**What the task requires:**
Reproduce the records below exactly as they appear.

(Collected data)
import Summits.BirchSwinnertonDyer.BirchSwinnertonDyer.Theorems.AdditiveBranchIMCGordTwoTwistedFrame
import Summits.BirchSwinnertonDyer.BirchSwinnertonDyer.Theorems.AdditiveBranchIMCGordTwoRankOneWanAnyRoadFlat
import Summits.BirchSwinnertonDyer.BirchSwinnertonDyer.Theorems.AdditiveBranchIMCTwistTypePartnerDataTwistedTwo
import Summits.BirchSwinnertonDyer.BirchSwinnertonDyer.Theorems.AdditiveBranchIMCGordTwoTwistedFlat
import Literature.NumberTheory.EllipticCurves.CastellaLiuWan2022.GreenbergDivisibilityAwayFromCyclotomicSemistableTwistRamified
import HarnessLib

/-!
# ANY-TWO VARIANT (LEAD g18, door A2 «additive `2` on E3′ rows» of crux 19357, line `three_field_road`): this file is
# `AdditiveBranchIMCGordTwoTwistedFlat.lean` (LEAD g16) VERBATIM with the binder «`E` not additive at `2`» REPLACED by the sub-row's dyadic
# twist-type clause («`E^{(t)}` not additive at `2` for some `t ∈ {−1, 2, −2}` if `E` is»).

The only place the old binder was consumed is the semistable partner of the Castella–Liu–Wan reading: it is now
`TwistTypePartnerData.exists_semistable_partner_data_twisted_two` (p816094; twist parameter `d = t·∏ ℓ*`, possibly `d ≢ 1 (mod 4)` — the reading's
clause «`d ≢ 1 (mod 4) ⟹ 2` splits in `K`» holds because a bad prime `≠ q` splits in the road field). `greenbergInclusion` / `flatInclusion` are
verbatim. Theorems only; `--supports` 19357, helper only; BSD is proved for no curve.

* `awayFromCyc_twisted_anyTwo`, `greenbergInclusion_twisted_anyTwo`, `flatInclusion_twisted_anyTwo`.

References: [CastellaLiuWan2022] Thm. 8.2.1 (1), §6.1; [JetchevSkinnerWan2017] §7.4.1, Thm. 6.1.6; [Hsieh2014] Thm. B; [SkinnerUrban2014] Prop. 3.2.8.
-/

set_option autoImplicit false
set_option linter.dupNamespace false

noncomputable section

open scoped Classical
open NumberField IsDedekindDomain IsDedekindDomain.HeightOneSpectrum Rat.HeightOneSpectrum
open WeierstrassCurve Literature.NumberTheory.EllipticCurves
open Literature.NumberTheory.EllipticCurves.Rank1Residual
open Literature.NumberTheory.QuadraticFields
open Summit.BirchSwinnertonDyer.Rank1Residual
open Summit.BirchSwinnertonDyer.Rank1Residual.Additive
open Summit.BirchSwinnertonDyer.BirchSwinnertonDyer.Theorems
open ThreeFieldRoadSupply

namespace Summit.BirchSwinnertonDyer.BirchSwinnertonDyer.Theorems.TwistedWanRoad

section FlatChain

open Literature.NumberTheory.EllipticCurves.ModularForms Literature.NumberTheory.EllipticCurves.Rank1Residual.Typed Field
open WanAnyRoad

**Written answer:**
import Summits.BirchSwinnertonDyer.BirchSwinnertonDyer.Theorems.AdditiveBranchIMCGordTwoTwistedFrame
import Summits.BirchSwinnertonDyer.BirchSwinnertonDyer.Theorems.AdditiveBranchIMCGordTwoRankOneWanAnyRoadFlat
import Summits.BirchSwinnertonDyer.BirchSwinnertonDyer.Theorems.AdditiveBranchIMCTwistTypePartnerDataTwistedTwo
import Summits.BirchSwinnertonDyer.BirchSwinnertonDyer.Theorems.AdditiveBranchIMCGordTwoTwistedFlat
import Literature.NumberTheory.EllipticCurves.CastellaLiuWan2022.GreenbergDivisibilityAwayFromCyclotomicSemistableTwistRamified
import HarnessLib

/-!
# ANY-TWO VARIANT (LEAD g18, door A2 «additive `2` on E3′ rows» of crux 19357, line `three_field_road`): this file is
# `AdditiveBranchIMCGordTwoTwistedFlat.lean` (LEAD g16) VERBATIM with the binder «`E` not additive at `2`» REPLACED by the sub-row's dyadic
# twist-type clause («`E^{(t)}` not additive at `2` for some `t ∈ {−1, 2, −2}` if `E` is»).

The only place the old binder was consumed is the semistable partner of the Castella–Liu–Wan reading: it is now
`TwistTypePartnerData.exists_semistable_partner_data_twisted_two` (p816094; twist parameter `d = t·∏ ℓ*`, possibly `d ≢ 1 (mod 4)` — the reading's
clause «`d ≢ 1 (mod 4) ⟹ 2` splits in `K`» holds because a bad prime `≠ q` splits in the road field). `greenbergInclusion` / `flatInclusion` are
verbatim. Theorems only; `--supports` 19357, helper only; BSD is proved for no curve.

* `awayFromCyc_twisted_anyTwo`, `greenbergInclusion_twisted_anyTwo`, `flatInclusion_twisted_anyTwo`.

References: [CastellaLiuWan2022] Thm. 8.2.1 (1), §6.1; [JetchevSkinnerWan2017] §7.4.1, Thm. 6.1.6; [Hsieh2014] Thm. B; [SkinnerUrban2014] Prop. 3.2.8.
-/

set_option autoImplicit false
set_option linter.dupNamespace false

noncomputable section

open scoped Classical
open NumberField IsDedekindDomain IsDedekindDomain.HeightOneSpectrum Rat.HeightOneSpectrum
open WeierstrassCurve Literature.NumberTheory.EllipticCurves
open Literature.NumberTheory.EllipticCurves.Rank1Residual
open Literature.NumberTheory.QuadraticFields
open Summit.BirchSwinnertonDyer.Rank1Residual
open Summit.BirchSwinnertonDyer.Rank1Residual.Additive
open Summit.BirchSwinnertonDyer.BirchSwinnertonDyer.Theorems
open ThreeFieldRoadSupply

namespace Summit.BirchSwinnertonDyer.BirchSwinnertonDyer.Theorems.TwistedWanRoad

section FlatChain

open Literature.NumberTheory.EllipticCurves.ModularForms Literature.NumberTheory.EllipticCurves.Rank1Residual.Typed Field
open WanAnyRoad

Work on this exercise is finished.